OpenTUI native engine — PR documentation

Branch: feat/opentui-native-engine · Base: origin/main (merged in; HEAD is at ~main) New engine root: ui-opentui/ (Node 26 + @opentui/core 0.4.1 + @opentui/solid, Effect at the boundary) Legacy engine root: ui-tui/ (React + the @hermes/ink fork at ui-tui/packages/hermes-ink/)

This is the canonical in-repo doc for the PR. The companion interactive HTML write-up (~/projects/opentui-perf-writeup/index.html) is the case/benchmark deep-dive; this doc is the reviewable text version + the four things review actually needs: (1) the LoC reduction math, (2) the measured perf deltas, (3) the real UI divergence (with screenshots), (4) the non-core / kitchen-sink change audit.

This PR adds a from-scratch native terminal UI built on OpenTUI, intended to replace the React/Ink TUI and the Ink fork we maintain alone. It currently ships as a parallel engine (Ink untouched, auto-fallback), selected by HERMES_TUI_ENGINE env > display.tui_engine config > auto (OpenTUI when the host is Node ≥ 26.3 with the built bundle, else Ink). 100% parity with the Ink TUI is the bar.


1. Line-of-code reduction (the headline maintenance win)

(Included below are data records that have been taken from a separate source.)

import Literature.NumberTheory.Automorphic.UnitaryGroupModularLocus
import Literature.NumberTheory.Automorphic.SelfDualLatticeCountFrameTransportCM
import Literature.NumberTheory.Automorphic.UnitaryOrbitalIntegralSimilitudeTransport
import HarnessLib

/-!
# The ϖ-modular lattices of `(Φ₂)_w` at an unramified non-split CM place: ONE `U((Φ₂)_w)(L_w)`-orbit through `diag(1, ϖ_w)𝒪_w²`, stabilisers
# conjugate to `K¹ = U ∩ diag(1,ϖ_w)·GL₂(𝒪_w)·diag(1,ϖ_w)⁻¹` (Kottwitz 1988 §2 — the second vertex colour of the tree of `U(1,1)`; Jacobowitz 1962 §7)

Topic `NumberTheory/Automorphic`; namespace `Literature.NumberTheory.Automorphic.UnitaryGroup`.  KERNEL ONLY: theorems, no definition, no instance, no
notation, no named fact, no `sorry`.  Cell `pub/hodgecm-mathlib`, F0∕P3a road «R1LL-tree» (architect A-p16 (g27) RULINGS A-2 (d) ∕ A-3 (b)): the CM-place
instance of ★ `UnitaryGroupModularLocus` (the ϖ-MODULAR MIRROR of ★ `UnitaryGroupSelfDualLocus`), typed so that the support localisation's vertex frame
(I-5a, `∃ g e, e ≤ 1 ∧ (∃ J′ ∈ GL₂(𝒪_w), ϖ_w^e • ↑J′ = ᵗσ_w(g)(Φ₂)_w g) ∧ g⁻¹γg ∈ GL₂(𝒪_w)`) yields, at `e = 1`, `γ ∈ y K¹ y⁻¹` in one line.
HONEST LABEL: HC_CM is proved only modulo the printed citations until rung 0 closes; nothing printed is asserted here — elementary lattice algebra.

* THE CARRIER `(Φ₂)_w` at a place `v` of `L⁺` unramified and non-split in the CM field `L`: the scaling similitude is
  `S := diag(1, ϖ_w)` (★ B-p10 `formCongr_glDiagonal_one_eq_smul_placeForm_antidiag`: `ᵗσ_w(S)(Φ₂)_wS = ϖ_w • (Φ₂)_w`);
  **`exists_mem_unitaryGroupOfForm_mul_glDiagonal_mul_of_modular_antidiagTwo`** (`g = u·diag(1,ϖ_w)·k`), **`…_span_eq_and_conj_mem_…`** (one `U`-orbit
  of ϖ-modular lattices; stabilisers = conjugates of `K¹ = U ∩ diag(1,ϖ_w)GL₂(𝒪_w)diag(1,ϖ_w)⁻¹`), **`…_conj_mem_map_conj_glDiagonal_…`** and
  **`exists_eq_mul_mul_inv_of_modular_antidiagTwo`** (the `e = 1` half of «`{γ ∈ U | tr γ ∈ 𝒪_w} = ⋃ yK⁰y⁻¹ ∪ ⋃ yK¹y⁻¹`» on the carrier
  `↥ShimuraVarieties.unitaryGroup σ_w (Φ₂)_w`, `K′`-token of ★ `IwahoriGLTwoVertexStabilizers`).

References: [Jacobowitz1962] R. Jacobowitz, *Hermitian forms over local fields*, Amer. J. Math. 84 (1962), §7; [Kottwitz1988] R. E. Kottwitz, *Tamagawa numbers*,
Ann. of Math. 127 (1988), §2; [Kottwitz1992] R. E. Kottwitz, *Points on some Shimura varieties over finite fields*, JAMS 5 (1992), §7; [Rogawski1990] §3.5 p. 29.
-/

set_option autoImplicit false

open NumberField IsDedekindDomain
open scoped Matrix ValuativeRel

namespace Literature.NumberTheory.Automorphic.UnitaryGroup

open Literature.NumberTheory.Automorphic

/-! ## The carrier `(Φ₂)_w` at an unramified non-split CM place: `S = diag(1, ϖ_w)`, `K¹ = U((Φ₂)_w) ∩ diag(1,ϖ_w)·GL₂(𝒪_w)·diag(1,ϖ_w)⁻¹` -/

section CM

open Literature.NumberTheory.GaloisRepresentations

variable (L : Type) [Field L] [NumberField L] [IsCMField L] (v : HeightOneSpectrum (𝓞 ↥(maximalRealSubfield L)))
  (w : PlacesOver L v) (hw : IsCMField.complexConj L • w.1 = w.1)

include hw in
/-- **`U((Φ₂)_w)(L_w)` IS TRANSITIVE ON ϖ-MODULAR LATTICES** at a place `v` of `L⁺` unramified and non-split in the CM field `L` (`w ∣ v`, `c̄ • w = w`):
every `g ∈ GL₂(L_w)` with `ᵗσ_w(g)·(Φ₂)_w·g ∈ ϖ_w · GL₂(𝒪_w)` is `u · diag(1, ϖ_w) · k` with `u ∈ U((Φ₂)_w)(L_w)`, `k ∈ GL₂(𝒪_w)` (§2 over ★
`exists_mem_unitaryGroupOfForm_mul_of_selfDual_of_nonsplit`, `(Φ₂)_w ∈ GL₂(𝒪_w)` ★ `unit_placeForm_antidiagOne_mem_glInt`). [cite: Jacobowitz1962, §7 Thm. 7.1]
[cite: Kottwitz1988, §2] [cite: Kottwitz1992, §7 Cor. 7.3] -/
theorem exists_mem_unitaryGroupOfForm_mul_glDiagonal_mul_of_modular_antidiagTwo (hunr : Algebra.IsUnramifiedIn (𝓞 L) v.asIdeal)
    (g : GL (Fin 2) (w.1.adicCompletion L))
    (hg : ∃ J' ∈ glInt 2 (w.1.adicCompletion L),
      (toPlace v w (HeckeCharacter.uniformizer ↥(maximalRealSubfield L) v : v.adicCompletion ↥(maximalRealSubfield L))) •
          (J' : Matrix (Fin 2) (Fin 2) (w.1.adicCompletion L)) =
        formCongr (galAdicCompletionMap (L := L) (IsCMField.complexConj L) hw) g
          (placeForm (Matrix.of fun i j : Fin 2 => if i.val + j.val + 1 = 2 then (1 : L) else 0) w.1)) :
    ∃ u ∈ unitaryGroupOfForm (galAdicCompletionMap (L := L) (IsCMField.complexConj L) hw)
        (placeForm (Matrix.of fun i j : Fin 2 => if i.val + j.val + 1 = 2 then (1 : L) else 0) w.1),
      ∃ k ∈ glInt 2 (w.1.adicCompletion L),
        g = u * glDiagonal 2 (w.1.adicCompletion L)
          ![1, Units.mk0 (toPlace v w (HeckeCharacter.uniformizer ↥(maximalRealSubfield L) v : v.adicCompletion ↥(maximalRealSubfield L)))
            (toPlace_uniformizer_ne_zero L v w hunr)] * k := by
  have hJ := unit_placeForm_antidiagOne_mem_glInt (E := L) 2 w.1
  have hcoe : (((isUnit_placeForm_antidiagOne (E := L) 2 w.1).unit : GL (Fin 2) (w.1.adicCompletion L)) :
      Matrix (Fin 2) (Fin 2) (w.1.adicCompletion L)) =
      placeForm (Matrix.of fun i j : Fin 2 => if i.val + j.val + 1 = 2 then (1 : L) else 0) w.1 := IsUnit.unit_spec _
  have hJh := placeForm_antidiagTwo_hermitian L v w hw
  rw [← hcoe] at hJh hg ⊢
  exact exists_mem_unitaryGroupOfForm_mul_mul_of_modular_of_nonsplit (IsCMField.complexConj L) w (IsCMField.complexConj_ne_one L) hw hunr
    _ hJ hJh (toPlace_uniformizer_ne_zero L v w hunr) _
    (by rw [hcoe]
        exact formCongr_glDiagonal_one_eq_smul_placeForm_antidiag L w hw (Units.mk0 _ (toPlace_uniformizer_ne_zero L v w hunr))
          (galAdicCompletionMap_toPlace_self L v w hw _)) g hg

include hw in
/-- **THE ϖ-MODULAR LATTICES OF `(Φ₂)_w` ARE ONE `U`-ORBIT AND THEIR STABILISERS ARE THE CONJUGATES OF `K¹`**: if `Λ(g)` is ϖ-modular
(`ᵗσ_w(g)(Φ₂)_w g ∈ ϖ_w·GL₂(𝒪_w)`) then `Λ(g) = Λ(u·diag(1,ϖ_w))` for some `u ∈ U((Φ₂)_w)(L_w)`, and every `γ` with `γ·Λ(g) = Λ(g)` satisfies
`u⁻¹ γ u ∈ diag(1,ϖ_w)·GL₂(𝒪_w)·diag(1,ϖ_w)⁻¹` (★ `mem_map_conj_iff` token `(glInt 2 L_w).map (MulAut.conj S).toMonoidHom`, the `K′` of ★
`IwahoriGLTwoVertexStabilizers`) — the second colour of the support localisation «`{tr g ∈ 𝒪_w} ⊆ ⋃_u uK⁰u⁻¹ ∪ ⋃_u uK¹u⁻¹`».
[cite: Kottwitz1988, §2] [cite: Jacobowitz1962, §7 Thm. 7.1] [cite: Kottwitz1986, §3] -/
theorem exists_mem_unitaryGroupOfForm_span_eq_and_conj_mem_of_modular_antidiagTwo (hunr : Algebra.IsUnramifiedIn (𝓞 L) v.asIdeal)
    (g : GL (Fin 2) (w.1.adicCompletion L))
    (hg : ∃ J' ∈ glInt 2 (w.1.adicCompletion L),
      (toPlace v w (HeckeCharacter.uniformizer ↥(maximalRealSubfield L) v : v.adicCompletion ↥(maximalRealSubfield L))) •
          (J' : Matrix (Fin 2) (Fin 2) (w.1.adicCompletion L)) =
        formCongr (galAdicCompletionMap (L := L) (IsCMField.complexConj L) hw) g
          (placeForm (Matrix.of fun i j : Fin 2 => if i.val + j.val + 1 = 2 then (1 : L) else 0) w.1)) :
    ∃ u ∈ unitaryGroupOfForm (galAdicCompletionMap (L := L) (IsCMField.complexConj L) hw)
        (placeForm (Matrix.of fun i j : Fin 2 => if i.val + j.val + 1 = 2 then (1 : L) else 0) w.1),
      Submodule.span 𝒪[w.1.adicCompletion L] (Set.range ((g : Matrix (Fin 2) (Fin 2) (w.1.adicCompletion L)))ᵀ) =
        Submodule.span 𝒪[w.1.adicCompletion L] (Set.range
          (((u * glDiagonal 2 (w.1.adicCompletion L)
            ![1, Units.mk0 (toPlace v w (HeckeCharacter.uniformizer ↥(maximalRealSubfield L) v : v.adicCompletion ↥(maximalRealSubfield L)))
              (toPlace_uniformizer_ne_zero L v w hunr)] : GL (Fin 2) (w.1.adicCompletion L)) : Matrix (Fin 2) (Fin 2) (w.1.adicCompletion L)))ᵀ) ∧
      ∀ γ : GL (Fin 2) (w.1.adicCompletion L),
        (Submodule.span 𝒪[w.1.adicCompletion L] (Set.range ((g : Matrix (Fin 2) (Fin 2) (w.1.adicCompletion L)))ᵀ)).map
            ((Matrix.toLin' (γ : Matrix (Fin 2) (Fin 2) (w.1.adicCompletion L))).restrictScalars 𝒪[w.1.adicCompletion L]) =
          Submodule.span 𝒪[w.1.adicCompletion L] (Set.range ((g : Matrix (Fin 2) (Fin 2) (w.1.adicCompletion L)))ᵀ) ↔
        u⁻¹ * γ * u ∈ (glInt 2 (w.1.adicCompletion L)).map (MulAut.conj (glDiagonal 2 (w.1.adicCompletion L)
            ![1, Units.mk0 (toPlace v w (HeckeCharacter.uniformizer ↥(maximalRealSubfield L) v : v.adicCompletion ↥(maximalRealSubfield L)))
              (toPlace_uniformizer_ne_zero L v w hunr)])).toMonoidHom := by
  obtain ⟨u, hu, k, hk, rfl⟩ := exists_mem_unitaryGroupOfForm_mul_glDiagonal_mul_of_modular_antidiagTwo L v w hw hunr g hg
  set S := glDiagonal 2 (w.1.adicCompletion L)
    ![1, Units.mk0 (toPlace v w (HeckeCharacter.uniformizer ↥(maximalRealSubfield L) v : v.adicCompletion ↥(maximalRealSubfield L)))
      (toPlace_uniformizer_ne_zero L v w hunr)] with hS
  have hΛ : Submodule.span 𝒪[w.1.adicCompletion L] (Set.range (((u * S * k : GL (Fin 2) (w.1.adicCompletion L)) :
        Matrix (Fin 2) (Fin 2) (w.1.adicCompletion L)))ᵀ) =
      Submodule.span 𝒪[w.1.adicCompletion L] (Set.range (((u * S : GL (Fin 2) (w.1.adicCompletion L)) :
        Matrix (Fin 2) (Fin 2) (w.1.adicCompletion L)))ᵀ) := by
    have hk' : (u * S * k)⁻¹ * (u * S) = k⁻¹ := by
      simp only [mul_inv_rev, mul_assoc, inv_mul_cancel_left, inv_mul_cancel, mul_one]
    rw [span_range_transpose_eq_iff, hk']
    exact inv_mem hk
  refine ⟨u, hu, hΛ, fun γ => ?_⟩
  rw [hΛ, map_span_eq_self_iff_conj_mem, Literature.GroupTheory.mem_map_conj_iff]

include hw in
/-- **THE SECOND COLOUR AT `(Φ₂)_w`, group currency** (the `e = 1` half of the support-localisation corollary of I-5a's vertex frame): if
`ᵗσ_w(g)(Φ₂)_w g ∈ ϖ_w · GL₂(𝒪_w)` and `g⁻¹ γ g ∈ GL₂(𝒪_w)` then `∃ u ∈ U((Φ₂)_w)(L_w)`, `u⁻¹ γ u ∈ K′ := (GL₂(𝒪_w)).map (conj diag(1, ϖ_w))`
(the `K′` token of ★ `IwahoriGLTwoVertexStabilizers`). [cite: Kottwitz1988, §2] [cite: Jacobowitz1962, §7 Thm. 7.1] -/
theorem exists_mem_unitaryGroupOfForm_conj_mem_map_conj_glDiagonal_of_modular_antidiagTwo (hunr : Algebra.IsUnramifiedIn (𝓞 L) v.asIdeal)
    (g γ : GL (Fin 2) (w.1.adicCompletion L))
    (hg : ∃ J' ∈ glInt 2 (w.1.adicCompletion L),
      (toPlace v w (HeckeCharacter.uniformizer ↥(maximalRealSubfield L) v : v.adicCompletion ↥(maximalRealSubfield L))) •
          (J' : Matrix (Fin 2) (Fin 2) (w.1.adicCompletion L)) =
        formCongr (galAdicCompletionMap (L := L) (IsCMField.complexConj L) hw) g
          (placeForm (Matrix.of fun i j : Fin 2 => if i.val + j.val + 1 = 2 then (1 : L) else 0) w.1))
    (hγg : g⁻¹ * γ * g ∈ glInt 2 (w.1.adicCompletion L)) :
    ∃ u ∈ unitaryGroupOfForm (galAdicCompletionMap (L := L) (IsCMField.complexConj L) hw)
        (placeForm (Matrix.of fun i j : Fin 2 => if i.val + j.val + 1 = 2 then (1 : L) else 0) w.1),
      u⁻¹ * γ * u ∈ (glInt 2 (w.1.adicCompletion L)).map (MulAut.conj (glDiagonal 2 (w.1.adicCompletion L)
        ![1, Units.mk0 (toPlace v w (HeckeCharacter.uniformizer ↥(maximalRealSubfield L) v : v.adicCompletion ↥(maximalRealSubfield L)))
          (toPlace_uniformizer_ne_zero L v w hunr)])).toMonoidHom := by
  obtain ⟨u, hu, k, hk, rfl⟩ := exists_mem_unitaryGroupOfForm_mul_glDiagonal_mul_of_modular_antidiagTwo L v w hw hunr g hg
  set S := glDiagonal 2 (w.1.adicCompletion L)
    ![1, Units.mk0 (toPlace v w (HeckeCharacter.uniformizer ↥(maximalRealSubfield L) v : v.adicCompletion ↥(maximalRealSubfield L)))
      (toPlace_uniformizer_ne_zero L v w hunr)] with hS
  refine ⟨u, hu, (Literature.GroupTheory.mem_map_conj_iff _ _ _).2 ?_⟩
  have h : S⁻¹ * (u⁻¹ * γ * u) * S = k * ((u * S * k)⁻¹ * γ * (u * S * k)) * k⁻¹ := by
    simp only [mul_inv_rev, mul_assoc, mul_inv_cancel_left, mul_inv_cancel, mul_one]
  rw [h]
  exact mul_mem (mul_mem hk hγg) (inv_mem hk)

include hw in
/-- **On the carrier `↥U((Φ₂)_w)(L_w)`** (token `Literature.AlgebraicGeometry.ShimuraVarieties.unitaryGroup`, definitionally the same subgroup as
`unitaryGroupOfForm`): with `K¹ := ((GL₂(𝒪_w)).map (conj diag(1, ϖ_w))).subgroupOf U`, every `γ ∈ U` fixing a ϖ-modular lattice `g𝒪_w²` is `y k y⁻¹`,
`y : ↥U`, `k ∈ K¹` — `γ ∈ ⋃_y y K¹ y⁻¹`, the `e = 1` half of «`{γ ∈ U | tr γ ∈ 𝒪_w} = ⋃_y yK⁰y⁻¹ ∪ ⋃_y yK¹y⁻¹`». [cite: Kottwitz1988, §2]
[cite: Jacobowitz1962, §7 Thm. 7.1] -/
theorem exists_eq_mul_mul_inv_of_modular_antidiagTwo (hunr : Algebra.IsUnramifiedIn (𝓞 L) v.asIdeal)
    (g : GL (Fin 2) (w.1.adicCompletion L))
    (hg : ∃ J' ∈ glInt 2 (w.1.adicCompletion L),
      (toPlace v w (HeckeCharacter.uniformizer ↥(maximalRealSubfield L) v : v.adicCompletion ↥(maximalRealSubfield L))) •
          (J' : Matrix (Fin 2) (Fin 2) (w.1.adicCompletion L)) =
        formCongr (galAdicCompletionMap (L := L) (IsCMField.complexConj L) hw) g
          (placeForm (Matrix.of fun i j : Fin 2 => if i.val + j.val + 1 = 2 then (1 : L) else 0) w.1))
    (γ : ↥(Literature.AlgebraicGeometry.ShimuraVarieties.unitaryGroup (galAdicCompletionMap (L := L) (IsCMField.complexConj L) hw)
      (placeForm (Matrix.of fun i j : Fin 2 => if i.val + j.val + 1 = 2 then (1 : L) else 0) w.1)))
    (hγg : g⁻¹ * (γ : GL (Fin 2) (w.1.adicCompletion L)) * g ∈ glInt 2 (w.1.adicCompletion L)) :
    ∃ y : ↥(Literature.AlgebraicGeometry.ShimuraVarieties.unitaryGroup (galAdicCompletionMap (L := L) (IsCMField.complexConj L) hw)
        (placeForm (Matrix.of fun i j : Fin 2 => if i.val + j.val + 1 = 2 then (1 : L) else 0) w.1)),
      ∃ k ∈ ((glInt 2 (w.1.adicCompletion L)).map (MulAut.conj (glDiagonal 2 (w.1.adicCompletion L)
          ![1, Units.mk0 (toPlace v w (HeckeCharacter.uniformizer ↥(maximalRealSubfield L) v : v.adicCompletion ↥(maximalRealSubfield L)))
            (toPlace_uniformizer_ne_zero L v w hunr)])).toMonoidHom).subgroupOf
        (Literature.AlgebraicGeometry.ShimuraVarieties.unitaryGroup (galAdicCompletionMap (L := L) (IsCMField.complexConj L) hw)
          (placeForm (Matrix.of fun i j : Fin 2 => if i.val + j.val + 1 = 2 then (1 : L) else 0) w.1)),
      γ = y * k * y⁻¹ := by
  obtain ⟨u, hu, h⟩ := exists_mem_unitaryGroupOfForm_conj_mem_map_conj_glDiagonal_of_modular_antidiagTwo L v w hw hunr g γ hg hγg
  have hu' : u ∈ Literature.AlgebraicGeometry.ShimuraVarieties.unitaryGroup (galAdicCompletionMap (L := L) (IsCMField.complexConj L) hw)
      (placeForm (Matrix.of fun i j : Fin 2 => if i.val + j.val + 1 = 2 then (1 : L) else 0) w.1) := hu
  refine ⟨⟨u, hu'⟩, ⟨u, hu'⟩⁻¹ * γ * ⟨u, hu'⟩, ?_, ?_⟩
  · rw [Subgroup.mem_subgroupOf]
    exact h
  · simp only [mul_assoc, mul_inv_cancel_left, mul_inv_cancel, mul_one]

end CM

end Literature.NumberTheory.Automorphic.UnitaryGroup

All counts are git-tracked files only (respects .gitignore; dist/ and node_modules/ are untracked and excluded). Measured live on this branch at ~HEAD. "Code" = .ts/.tsx/.js/.jsx only; "total" includes config/json/md.

What gets removed when Ink is retired

Area Files Total lines Code lines (ts/tsx/js) Non-blank code
ui-tui/src/ — Ink consumer app (our React/Ink view code) 204 40,422 40,422 33,550
ui-tui/packages/hermes-ink/the fork (@hermes/ink) 148 28,167 28,113 23,718
ui-tui/ whole tree (tracked) 362 69,320 68,831 57,545

The ui-tui/ whole-tree number (69,320) also folds in a handful of build scripts, .prettierrc, package.json, etc. The two rows above it are the load-bearing split:

  • The fork alone is 28,167 LOC across 148 files — code we own and can never sync from upstream. Upstream Ink v6.8.0 src/ is ~7,259 LOC, so the fork's renderer core is ~3.2× the size of stock Ink. (Cross-checked against the HTML write-up's ink-fork-analysis.json: 28,111 LOC / 148 files — the 56-line delta is a single tracked JSON the file-level count includes.)
  • The consumer app is another 40,422 LOC — React components/hooks that only exist to drive Ink.

What gets added

Area Files Total lines Code lines Non-blank code
ui-opentui/src/ — new engine (app code + its own tests) 153 28,763 28,763 26,495
  ↳ non-test (app code only) 97 16,628 16,628 15,450
  ↳ tests (src/test/) 56 12,135 12,135 11,045
Tree-sitter grammars (pythontoml) 0 0 0 0
ui-opentui/ whole tree (tracked) ~170 ~34,800 29,614 27,283

Tree-sitter grammars carry zero repo lines: the engine declares the 10 extra grammars as remote URLs (src/boundary/parsers.manifest.json) and OpenTUI fetches+caches each .wasm/.scm on first use into ~/.hermes/cache/opentui-parsers/ (à la opencode, which vendors none). An earlier revision vendored them as 37,302 checked-in binary lines (10 .wasm + 10 .scm); that's gone — code lines and total lines now move together.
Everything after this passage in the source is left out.